Panantukan, Filipino boxing, is an exception to the standard step and slide, as it features a hybrid footwork pattern that combines triangular movement with a boxing stance, and boxing's close attention to body mechanics. A Panantukan fighter will use his unique footwork to attempt to zone his opponent to achieve the perfect striking position.

===Circular footwork===
Circular movement patterns are an integral part of many forms of traditional Chinese martial arts, such as Baguazhang, Xingyiquan and Taijiquan, due principally to the strong influence of Tao philosophy. Circular footwork is also the basic method of movement in Enshin karate and derivative styles. Circular footwork functions in a way similar to triangular footwork, in that the martial artist advances towards his opponent at an angle in order to occupy the opponent's "blind spot." From here, the practitioner can strike more effectively while limiting his opponent's options for attack. Circular footwork is often considered more difficult to master than other types of footwork.
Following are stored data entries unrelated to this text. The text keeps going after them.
/-- ★★★ **THE SECOND-ORDER DEFECT RECURSION OF PRINT's SINGLE BARS AT A PRINTED-REGULAR BACKGROUND** (see the module docstring): for every `l < K − n` and every coarse bond `(z, κ)` of `ℤ³`,
with `Y_l := Ũˡ − 1`, `E_l := Y_l − Q l (iX)♯`, `c = (L•z, κ)`:
`‖E_{l+1}(z,κ) − T_l(E_l)(L•z,κ)‖ ≤ 260·((2d+2)L)²·Σ_{s ∈ [0,L)³, ν}(‖Y_l(L•z + s, ν)‖² + ‖Y_l(L•z + Le_κ + s, ν)‖²)`, for ANY family `Q` with ✓p704390's linearised-tower text at the
member letters; DISPLAYED: the background loop row `hW64` (★routeR-w2 g10's letters file). [cite: Balaban1985Averaging, (65)-(69) p.29, Prop. 3 (113)-(126) pp.34-36, (159)-(163) p.42; Balaban1985RegularSpaces, Prop. 7 (1.139)-(1.141) p.100; Balaban1985Variational, (19) p.281; Balaban1987RG1, (0.4) p.253] -/
theorem norm_rem2_succ_sub_trueStep_le_of_regPr {ε₀ : ℝ} (hε₀ : 0 < ε₀) (hε : 10 ^ 7 * (F.L : ℝ) ^ 4 * ε₀ ≤ 1)
    (W : GaugeField (F.P K) 0 (Matrix.specialUnitaryGroup (Fin 2) ℂ)) (hreg : RegPr F n K ε₀ W)
    (X : PBond (F.P K) 0 → Matrix (Fin 2) (Fin 2) ℂ) (hX : ∀ b, (X b).IsHermitian ∧ (X b).trace = 0) (hX6 : nMax19 F n K W X < ε₀ / 6)
    (hW64 : ∀ k : ℕ, k ≤ K - n → ∀ (q : LSite (F.P K).d) (κ : Fin (F.P K).d) (r : Fin (F.P K).d → Fin (F.P K).L),
      ‖((Wcx (F.P K).L (avgIter (F.P K).L (pull (bgUnits F K W) (basePt F n K)) k) q κ (boxVec (F.P K).L r) : (Matrix (Fin 2) (Fin 2) ℂ)ˣ) :
          Matrix (Fin 2) (Fin 2) ℂ) - 1‖ ≤ 1 / 64)
    (Q : ℕ → (LSite (F.P K).d → Fin (F.P K).d → Matrix (Fin 2) (Fin 2) ℂ) → LSite (F.P K).d → Fin (F.P K).d → Matrix (Fin 2) (Fin 2) ℂ)
    (hQs : ∀ (k : ℕ) (Y : LSite (F.P K).d → Fin (F.P K).d → Matrix (Fin 2) (Fin 2) ℂ) (z : LSite (F.P K).d) (κ : Fin (F.P K).d),
      letI : CStarAlgebra (Matrix (Fin 2) (Fin 2) ℂ) := B10Eq29TubeLine.cstarAlgebraMatrix 2
      Q (k + 1) Y z κ
        = fderiv ℂ (eml : ((Fin (F.P K).d → Fin (F.P K).L) → Matrix (Fin 2) (Fin 2) ℂ) → Matrix (Fin 2) (Fin 2) ℂ)
              (fun r => ((Wcx (F.P K).L (avgIter (F.P K).L (pull (bgUnits F K W) (basePt F n K)) k) (((F.P K).L : ℤ) • z) κ (boxVec (F.P K).L r) :
                (Matrix (Fin 2) (Fin 2) ℂ)ˣ) : Matrix (Fin 2) (Fin 2) ℂ))
              (fun r => tsum (avgIter (F.P K).L (pull (bgUnits F K W) (basePt F n K)) k) (Q k Y) (((F.P K).L : ℤ) • z)
                  (gammaWord (F.P K).L κ (boxVec (F.P K).L r) ++ seg κ (-((F.P K).L : ℤ)))
                * ((Wcx (F.P K).L (avgIter (F.P K).L (pull (bgUnits F K W) (basePt F n K)) k) (((F.P K).L : ℤ) • z) κ (boxVec (F.P K).L r) :
                    (Matrix (Fin 2) (Fin 2) ℂ)ˣ) : Matrix (Fin 2) (Fin 2) ℂ))
              * (((expUnit (Xavg (F.P K).L (avgIter (F.P K).L (pull (bgUnits F K W) (basePt F n K)) k) (((F.P K).L : ℤ) • z) κ))⁻¹ :
                  (Matrix (Fin 2) (Fin 2) ℂ)ˣ) : Matrix (Fin 2) (Fin 2) ℂ)
            + ((expUnit (Xavg (F.P K).L (avgIter (F.P K).L (pull (bgUnits F K W) (basePt F n K)) k) (((F.P K).L : ℤ) • z) κ) : (Matrix (Fin 2) (Fin 2) ℂ)ˣ) :
                  Matrix (Fin 2) (Fin 2) ℂ)
                * tsum (avgIter (F.P K).L (pull (bgUnits F K W) (basePt F n K)) k) (Q k Y) (((F.P K).L : ℤ) • z) (seg κ ((F.P K).L : ℤ))
              * (((expUnit (Xavg (F.P K).L (avgIter (F.P K).L (pull (bgUnits F K W) (basePt F n K)) k) (((F.P K).L : ℤ) • z) κ))⁻¹ :
                  (Matrix (Fin 2) (Fin 2) ℂ)ˣ) : Matrix (Fin 2) (Fin 2) ℂ))
    {l : ℕ} (hl : l < K - n) (z : LSite (F.P K).d) (κ : Fin (F.P K).d) :
    letI : CStarAlgebra (Matrix (Fin 2) (Fin 2) ℂ) := B10Eq29TubeLine.cstarAlgebraMatrix 2
    ‖(((tildIter (F.P K).L (pull (bgUnits F K W) (basePt F n K)) (expCfg fun x μ => Complex.I • X ⟨transl (basePt F n K) x, μ⟩) (l + 1) z κ :
            (Matrix (Fin 2) (Fin 2) ℂ)ˣ) : Matrix (Fin 2) (Fin 2) ℂ) - 1 - Q (l + 1) (fun x μ => Complex.I • X ⟨transl (basePt F n K) x, μ⟩) z κ)
        - (fderiv ℂ (eml : ((Fin (F.P K).d → Fin (F.P K).L) → Matrix (Fin 2) (Fin 2) ℂ) → Matrix (Fin 2) (Fin 2) ℂ)
              (fun r => ((Wcx (F.P K).L (avgIter (F.P K).L (pull (bgUnits F K W) (basePt F n K)) l) (((F.P K).L : ℤ) • z) κ (boxVec (F.P K).L r) :
                (Matrix (Fin 2) (Fin 2) ℂ)ˣ) : Matrix (Fin 2) (Fin 2) ℂ))
              (fun r => tsum (avgIter (F.P K).L (pull (bgUnits F K W) (basePt F n K)) l)
                  ((fun x μ => ((tildIter (F.P K).L (pull (bgUnits F K W) (basePt F n K)) (expCfg fun x μ => Complex.I • X ⟨transl (basePt F n K) x, μ⟩) l x μ :
                      (Matrix (Fin 2) (Fin 2) ℂ)ˣ) : Matrix (Fin 2) (Fin 2) ℂ) - 1)
                    - Q l (fun x μ => Complex.I • X ⟨transl (basePt F n K) x, μ⟩))
                  (((F.P K).L : ℤ) • z) (gammaWord (F.P K).L κ (boxVec (F.P K).L r) ++ seg κ (-((F.P K).L : ℤ)))
                * ((Wcx (F.P K).L (avgIter (F.P K).L (pull (bgUnits F K W) (basePt F n K)) l) (((F.P K).L : ℤ) • z) κ (boxVec (F.P K).L r) :
                    (Matrix (Fin 2) (Fin 2) ℂ)ˣ) : Matrix (Fin 2) (Fin 2) ℂ))
              * (((expUnit (Xavg (F.P K).L (avgIter (F.P K).L (pull (bgUnits F K W) (basePt F n K)) l) (((F.P K).L : ℤ) • z) κ))⁻¹ :
                  (Matrix (Fin 2) (Fin 2) ℂ)ˣ) : Matrix (Fin 2) (Fin 2) ℂ)
            + ((expUnit (Xavg (F.P K).L (avgIter (F.P K).L (pull (bgUnits F K W) (basePt F n K)) l) (((F.P K).L : ℤ) • z) κ) : (Matrix (Fin 2) (Fin 2) ℂ)ˣ) :
                  Matrix (Fin 2) (Fin 2) ℂ)
                * tsum (avgIter (F.P K).L (pull (bgUnits F K W) (basePt F n K)) l)
                  ((fun x μ => ((tildIter (F.P K).L (pull (bgUnits F K W) (basePt F n K)) (expCfg fun x μ => Complex.I • X ⟨transl (basePt F n K) x, μ⟩) l x μ :
                      (Matrix (Fin 2) (Fin 2) ℂ)ˣ) : Matrix (Fin 2) (Fin 2) ℂ) - 1)
                    - Q l (fun x μ => Complex.I • X ⟨transl (basePt F n K) x, μ⟩))
                  (((F.P K).L : ℤ) • z) (seg κ ((F.P K).L : ℤ))
              * (((expUnit (Xavg (F.P K).L (avgIter (F.P K).L (pull (bgUnits F K W) (basePt F n K)) l) (((F.P K).L : ℤ) • z) κ))⁻¹ :
                  (Matrix (Fin 2) (Fin 2) ℂ)ˣ) : Matrix (Fin 2) (Fin 2) ℂ))‖
      ≤ 260 * (((2 * ((F.P K).d : ℝ) + 2) * ((F.P K).L : ℝ)) ^ 2
          * ∑ s : Fin (F.P K).d → Fin (F.P K).L, ∑ ν : Fin (F.P K).d,
            (‖((tildIter (F.P K).L (pull (bgUnits F K W) (basePt F n K)) (expCfg fun x μ => Complex.I • X ⟨transl (basePt F n K) x, μ⟩) l
                  (((F.P K).L : ℤ) • z + boxVec (F.P K).L s) ν : (Matrix (Fin 2) (Fin 2) ℂ)ˣ) : Matrix (Fin 2) (Fin 2) ℂ) - 1‖ ^ 2
              + ‖((tildIter (F.P K).L (pull (bgUnits F K W) (basePt F n K)) (expCfg fun x μ => Complex.I • X ⟨transl (basePt F n K) x, μ⟩) l
                  (((F.P K).L : ℤ) • z + ((F.P K).L : ℤ) • e κ + boxVec (F.P K).L s) ν : (Matrix (Fin 2) (Fin 2) ℂ)ˣ) : Matrix (Fin 2) (Fin 2) ℂ) - 1‖ ^ 2)) := by
  letI : CStarAlgebra (Matrix (Fin 2) (Fin 2) ℂ) := B10Eq29TubeLine.cstarAlgebraMatrix 2
  have hL1 : 1 ≤ (F.P K).L := le_trans (by norm_num) (F.P K).hL.2
  have hL3 : (3 : ℝ) ≤ F.L := by
    have h3 : 3 ≤ F.L := by obtain ⟨a, ha⟩ := F.hL.1; have := F.hL.2; omega
    exact_mod_cast h3
  have hε3 : 10 ^ 7 * (F.L : ℝ) ^ 3 * ε₀ ≤ 1 := by
    have h34 : (F.L : ℝ) ^ 3 ≤ (F.L : ℝ) ^ 4 := pow_le_pow_right₀ (by linarith) (by norm_num)
    exact (mul_le_mul_of_nonneg_right (mul_le_mul_of_nonneg_left h34 (by norm_num)) hε₀.le).trans hε
  -- ★routeR-w6's rows at level `l`
  obtain ⟨hA, -, -, -, hT, hTu⟩ := comb_level_rows_of_regPr F hε₀ hε3 W hreg X hX hX6 l hl.le
  set U₀' := pull (bgUnits F K W) (basePt F n K) with hU₀'
  set B' : LSite (F.P K).d → Fin (F.P K).d → Matrix (Fin 2) (Fin 2) ℂ := fun x μ => Complex.I • X ⟨transl (basePt F n K) x, μ⟩ with hB'
  have hV₁ : ∀ x μ, tildIter (F.P K).L U₀' (expCfg B') l x μ ∈ U1 (Matrix (Fin 2) (Fin 2) ℂ) := fun x μ => unitaryUnits_le_U1 (hTu x μ)
  -- the two windows
  have hwin := sqrt_twoBlock_le_of_sup F (K := K) hε₀.le hε
    (f := fun s ν => ‖((tildIter (F.P K).L U₀' (expCfg B') l (((F.P K).L : ℤ) • z + boxVec (F.P K).L s) ν : (Matrix (Fin 2) (Fin 2) ℂ)ˣ) : Matrix (Fin 2) (Fin 2) ℂ) - 1‖ ^ 2)
    (g := fun s ν => ‖((tildIter (F.P K).L U₀' (expCfg B') l (((F.P K).L : ℤ) • z + ((F.P K).L : ℤ) • e κ + boxVec (F.P K).L s) ν : (Matrix (Fin 2) (Fin 2) ℂ)ˣ) :
      Matrix (Fin 2) (Fin 2) ℂ) - 1‖ ^ 2)
    (fun s ν => pow_le_pow_left₀ (norm_nonneg _) (hT _ _) 2) (fun s ν => pow_le_pow_left₀ (norm_nonneg _) (hT _ _) 2)
  have hα : ∀ r : Fin (F.P K).d → Fin (F.P K).L,
      ‖((Wcx (F.P K).L (avgIter (F.P K).L U₀' l) (((F.P K).L : ℤ) • z) κ (boxVec (F.P K).L r) : (Matrix (Fin 2) (Fin 2) ℂ)ˣ) : Matrix (Fin 2) (Fin 2) ℂ) - 1‖ ≤ 1 / 64 :=
    fun r => hW64 l hl.le _ κ r
  exact norm_rem2_succ_sub_trueStep_le_twoBlock (F.P K).L hL1 U₀' (expCfg B') l hA hV₁ _ (fun _ _ => rfl) Q B' (fun z' κ' => hQs l B' z' κ') z κ hwin.2 hα
    (by norm_num)

end Member

end Summit.QuantumFields.YangMills.Theorems.Prop7CombTildRem2OfRegPrT3

end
===Unconventional footwork===

Many styles of martial arts the world over contain footwork patterns that defy categorization. Such arts many Chinese Kung Fu styles that contain proliferant footwork methods that involve deep crouching, and closely mimic the movements and behaviors of animals, such as the tiger (harimau), monkey, or snake. The unique methods present within these arts make them philosophies unto themselves.

Brazilian martial art Capoeira uses footwork much like a dance to create offensive and defensive opportunities. Capoeirista use a side-to-side movement pattern known as ginga from which all other techniques are initiated.
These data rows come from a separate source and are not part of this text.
import Literature.InformationTheory.QuantumCodes.QuantumExpanderNoisySyndrome
import Summits.Ventures.QEC.Expanders.BiregularExpanderExistence
import HarnessLib

/-!
# Quantum expander codes: the adversarial single-shot guarantee of the small-set-flip decoder on an explicit-size
# family (non-vacuity of FGL18b Cor. 16 in the tree) — PROOF

Index of sources: `[cite: FawziGrospellierLeverrier2018FT]` = Fawzi–Grospellier–Leverrier, FOCS 2018 / arXiv:1808.03821, §3.1
(`β₁ = 1 − 16δ`, `c₀ = 4/(d_A(β₁ − β))`), §3.3 Cor. 16 (p0016 L97 – p0017 L14), §2.3 (p0009 L15-18: "`(γ, δ)`-expanding graph
with `δ` sufficiently small … we will require the more stringent condition `δ < 1/16`"; Thm. 4: random biregular graphs).

Venture QEC (`Summits/Ventures/QEC/Expanders`), row 04 (`prover-qec-type-04` gen 8), line L-SSF-NOISY. The Literature files
`QuantumExpanderNoisySyndromeDecomposition.lean` / `QuantumExpanderNoisySyndrome.lean` prove FGL18b §3.3 (Lemma 15, Prop. 14,
Cor. 16) and the packaging `ssfDecoder_residual_le_of_syndromeError`: for EVERY small-set-flip decoder of the tree with threshold
`0 < κ < min Δ·β₁/2`, run on ONE noisy syndrome `σ_X(E) ⊕ 𝟙_D`, the residual `E ⊕ Ê` is equivalent modulo `C_Z^⊥` to a word of
weight `≤ 4|D|/(min Δ·β₁ − 2κ)` as soon as `max Δ·(|E| + (max Δ|E| + |D|)/κ) ≤ min Δ·min(γ_A n_A, γ_B n_B)`. This file shows the
hypotheses are met on a named tree family of every size:

* `exists_biregular_expander_fgl18b` — for all `Δ_A, Δ_B ≥ 17` there are `γ > 0` and `δ = 1/16.5 < 1/16` with
  `(Δ_A,Δ_B)`-biregular `(γ,δ,γ,δ)`-expanders of every size (the tree's `exists_biregular_expander`, random lifts);
* ★ `exists_singleShot_family` — on that family, for every size `n`, BOTH error types, every threshold `0 < κ` with
  `2κ < min Δ·(1 − 16δ)`, every small-set-flip decoder, every qubit error `E` and syndrome error `D` in the stated budget: the
  residual is equivalent to a word of weight `≤ 4|D|/(min Δ·(1 − 16δ) − 2κ)` — a POSITIVE-RATE LDPC family (`dimension_ge`,
  generators of weight `Δ_A + Δ_B`) with a certified single-shot residual bound linear in the syndrome error, uniformly in `n`.

STATUS: existence form; the bound and its constants are FGL18b's (Cor. 16 at `β = 2κ/min Δ`), the family and the packaging are
the tree's. PROVED (kernel axioms); no definitions, no named facts, 0 kit.
-/

namespace Summit.Ventures.QEC.Expanders

open Finset Matrix Literature.InformationTheory.QuantumCodes Literature.InformationTheory.QuantumCodes.QuantumExpander

/-- **Non-vacuity of the FGL18b hypotheses (`δ < 1/16`)**: for all degrees `Δ_A, Δ_B ≥ 17` there are `γ > 0` and
`0 < δ < 1/16` (here `δ = 2/33`) such that `(Δ_A,Δ_B)`-biregular `(γ,δ,γ,δ)`-expanders exist for every size — the tree's
random-lift family `exists_biregular_expander` (which needs `δ·Δ > 1`).
[cite: FawziGrospellierLeverrier2018FT, §2.3 (δ < 1/16; Thm 4, random biregular graphs; arXiv p0009 L15-18)] -/
theorem exists_biregular_expander_fgl18b (dA dB : ℕ) (hA : 17 ≤ dA) (hB : 17 ≤ dB) :
    ∃ γ δ : ℝ, 0 < γ ∧ 0 < δ ∧ δ < 1 / 16 ∧
      ∀ n : ℕ, ∃ H : Matrix (Fin dA × Fin n) (Fin dB × Fin n) (ZMod 2),
        Literature.InformationTheory.QuantumCodes.IsBiregular H dA dB ∧
        Literature.InformationTheory.QuantumCodes.IsLeftRightExpanding H dA dB γ δ γ δ := by
  have hA' : (17 : ℝ) ≤ dA := by exact_mod_cast hA
  have hB' : (17 : ℝ) ≤ dB := by exact_mod_cast hB
  obtain ⟨γ, hγ, h⟩ := exists_biregular_expander dA dB (2 / 33) (by nlinarith) (by nlinarith)
  exact ⟨γ, 2 / 33, hγ, by norm_num, by norm_num, h⟩

/-- ★ **The single-shot residual bound on an explicit-size quantum expander family.** For ALL `Δ_A, Δ_B ≥ 17` there are
`γ > 0` and `0 < δ < 1/16` and, for every `n`, a `(Δ_A,Δ_B)`-biregular `(γ,δ,γ,δ)`-expander `H_n` (qubits
`(Fin Δ_B × Fin n)² ⊔ (Fin Δ_A × Fin n)²`) such that: for every threshold `κ` with `0 < κ` and `2κ < min Δ·(1 − 16δ)`, every
small-set-flip decoder `Dec` of `Q_{H_n}` with threshold `κ` (any tie-breaking), every qubit error `E` and every syndrome error
`D` with `max Δ·(|E| + (max Δ|E| + |D|)/κ) ≤ min Δ·min(γ n_A, γ n_B)`, the output `Ê = Dec(σ_X(E) ⊕ 𝟙_D)` leaves a residual
`E ⊕ Ê` equivalent modulo `C_Z^⊥` to a word of weight `≤ 4|D|/(min Δ·(1 − 16δ) − 2κ)`; and the same for the other error type
(syndromes `expanderHZ`, corrections modulo `rowsp(expanderHX)`). (FGL18b Cor. 16 at `β = 2κ/min Δ`, packaged as
`ssfDecoder_residual_le_of_syndromeError` / `_zsector`, on the family `exists_biregular_expander_fgl18b`.)
[cite: FawziGrospellierLeverrier2018FT, Cor 16 (arXiv p0016 L97 – p0017 L14) with §2.3 Thm 4] -/
theorem exists_singleShot_family (dA dB : ℕ) (hA : 17 ≤ dA) (hB : 17 ≤ dB) :
    ∃ (γ δ : ℝ), 0 < γ ∧ 0 < δ ∧ δ < 1 / 16 ∧
      ∀ n : ℕ, ∃ H : Matrix (Fin dA × Fin n) (Fin dB × Fin n) (ZMod 2),
        IsBiregular H dA dB ∧ IsLeftRightExpanding H dA dB γ δ γ δ ∧
        (∀ κ : ℝ, 0 < κ → 2 * κ < ((min dA dB : ℕ) : ℝ) * (1 - 16 * δ) →
          ∀ Dec : Decoder ((Fin dB × Fin n) × (Fin dA × Fin n) → ZMod 2)
            (((Fin dB × Fin n) × (Fin dB × Fin n)) ⊕ ((Fin dA × Fin n) × (Fin dA × Fin n)) → ZMod 2),
          IsSSFDecoder κ (expanderHX H) (expanderHZ H) Dec →
          ∀ (e : ((Fin dB × Fin n) × (Fin dB × Fin n)) ⊕ ((Fin dA × Fin n) × (Fin dA × Fin n)) → ZMod 2)
            (D : Finset ((Fin dB × Fin n) × (Fin dA × Fin n))),
            ((max dA dB : ℕ) : ℝ) * (hammingNorm e + (((max dA dB : ℕ) : ℝ) * hammingNorm e + D.card) / κ)
                ≤ ((min dA dB : ℕ) : ℝ)
                  * min (γ * Fintype.card (Fin dB × Fin n)) (γ * Fintype.card (Fin dA × Fin n)) →
            ∃ e' : ((Fin dB × Fin n) × (Fin dB × Fin n)) ⊕ ((Fin dA × Fin n) × (Fin dA × Fin n)) → ZMod 2,
              e' + (e + Dec (expanderHX H *ᵥ e + flipVec D)) ∈ rowSpace (expanderHZ H) ∧
              (hammingNorm e' : ℝ) ≤ 4 / (((min dA dB : ℕ) : ℝ) * (1 - 16 * δ) - 2 * κ) * D.card) ∧
        (∀ κ : ℝ, 0 < κ → 2 * κ < ((min dA dB : ℕ) : ℝ) * (1 - 16 * δ) →
          ∀ Dec : Decoder ((Fin dA × Fin n) × (Fin dB × Fin n) → ZMod 2)
            (((Fin dB × Fin n) × (Fin dB × Fin n)) ⊕ ((Fin dA × Fin n) × (Fin dA × Fin n)) → ZMod 2),
          IsSSFDecoder κ (expanderHZ H) (expanderHX H) Dec →
          ∀ (e : ((Fin dB × Fin n) × (Fin dB × Fin n)) ⊕ ((Fin dA × Fin n) × (Fin dA × Fin n)) → ZMod 2)
            (D : Finset ((Fin dA × Fin n) × (Fin dB × Fin n))),
            ((max dA dB : ℕ) : ℝ) * (hammingNorm e + (((max dA dB : ℕ) : ℝ) * hammingNorm e + D.card) / κ)
                ≤ ((min dA dB : ℕ) : ℝ)
                  * min (γ * Fintype.card (Fin dB × Fin n)) (γ * Fintype.card (Fin dA × Fin n)) →
            ∃ e' : ((Fin dB × Fin n) × (Fin dB × Fin n)) ⊕ ((Fin dA × Fin n) × (Fin dA × Fin n)) → ZMod 2,
              e' + (e + Dec (expanderHZ H *ᵥ e + flipVec D)) ∈ rowSpace (expanderHX H) ∧
              (hammingNorm e' : ℝ) ≤ 4 / (((min dA dB : ℕ) : ℝ) * (1 - 16 * δ) - 2 * κ) * D.card) := by
  obtain ⟨γ, δ, hγ, hδ, hδ', hfam⟩ := exists_biregular_expander_fgl18b dA dB hA hB
  have hdA : 0 < dA := by omega
  have hdB : 0 < dB := by omega
  have hmax : max δ δ = δ := max_self δ
  refine ⟨γ, δ, hγ, hδ, hδ', fun n => ?_⟩
  obtain ⟨H, hreg, hexp⟩ := hfam n
  refine ⟨H, hreg, hexp, fun κ hκ0 hκ1 Dec hDec e D hsmall => ?_, fun κ hκ0 hκ1 Dec hDec e D hsmall => ?_⟩
  · have hκ1' : 2 * κ < ((min dA dB : ℕ) : ℝ) * (1 - 16 * max δ δ) := by rw [hmax]; exact hκ1
    have h := ssfDecoder_residual_le_of_syndromeError H hreg hexp hdA hdB hδ.le hδ.le hκ0 hκ1' Dec hDec e D hsmall
    rw [hmax] at h
    exact h
  · have hκ1' : 2 * κ < ((min dA dB : ℕ) : ℝ) * (1 - 16 * max δ δ) := by rw [hmax]; exact hκ1
    have h := ssfDecoder_residual_le_of_syndromeError_zsector H hreg hexp hdA hdB hδ.le hδ.le hκ0 hκ1' Dec hDec
      e D hsmall
    rw [hmax] at h
    exact h

end Summit.Ventures.QEC.Expanders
An unconventional "dancing" style of footwork was popularized by heavyweight boxing champion Muhammad Ali in the 1960s. He moved side to side, and forward and back, while bouncing on the balls of his feet and dancing around his opponents. This allowed him to quickly move to wherever he wanted in the ring. He also occasionally shuffled his feet back and forth quickly, confusing his opponents before landing a blow, a move called the Ali shuffle. His unconventional footwork was referred to as the "dancing legs" at the time. The martial artist and actor Bruce Lee was influenced by Ali's footwork, which he studied and incorporated into his own Jeet Kune Do style of mixed martial arts. Ali's footwork also inspired a brief dance craze in Europe during 1966, mimicking Ali's footwork to a swinging up-tempo beat.

===Footwork and weaponry===

The presence of weapons can vastly influence how a fighter moves, in order to correctly accommodate the specific weapon in hand. Most forms of swordsmanship and stickfighting advocate that the lead foot be matched with the main hand, or hand that is currently clutching the weapon, as to allow the maximum possible reach to be achieved. This is also true for the use of knives and daggers, polearms, and flexible weapons. When using a weapon, reach is paramount to all other positioning options, thus the lead-to-lead rule is almost universally present, with few exceptions. Also, you generally want to shield your body with your weapon and not vice versa.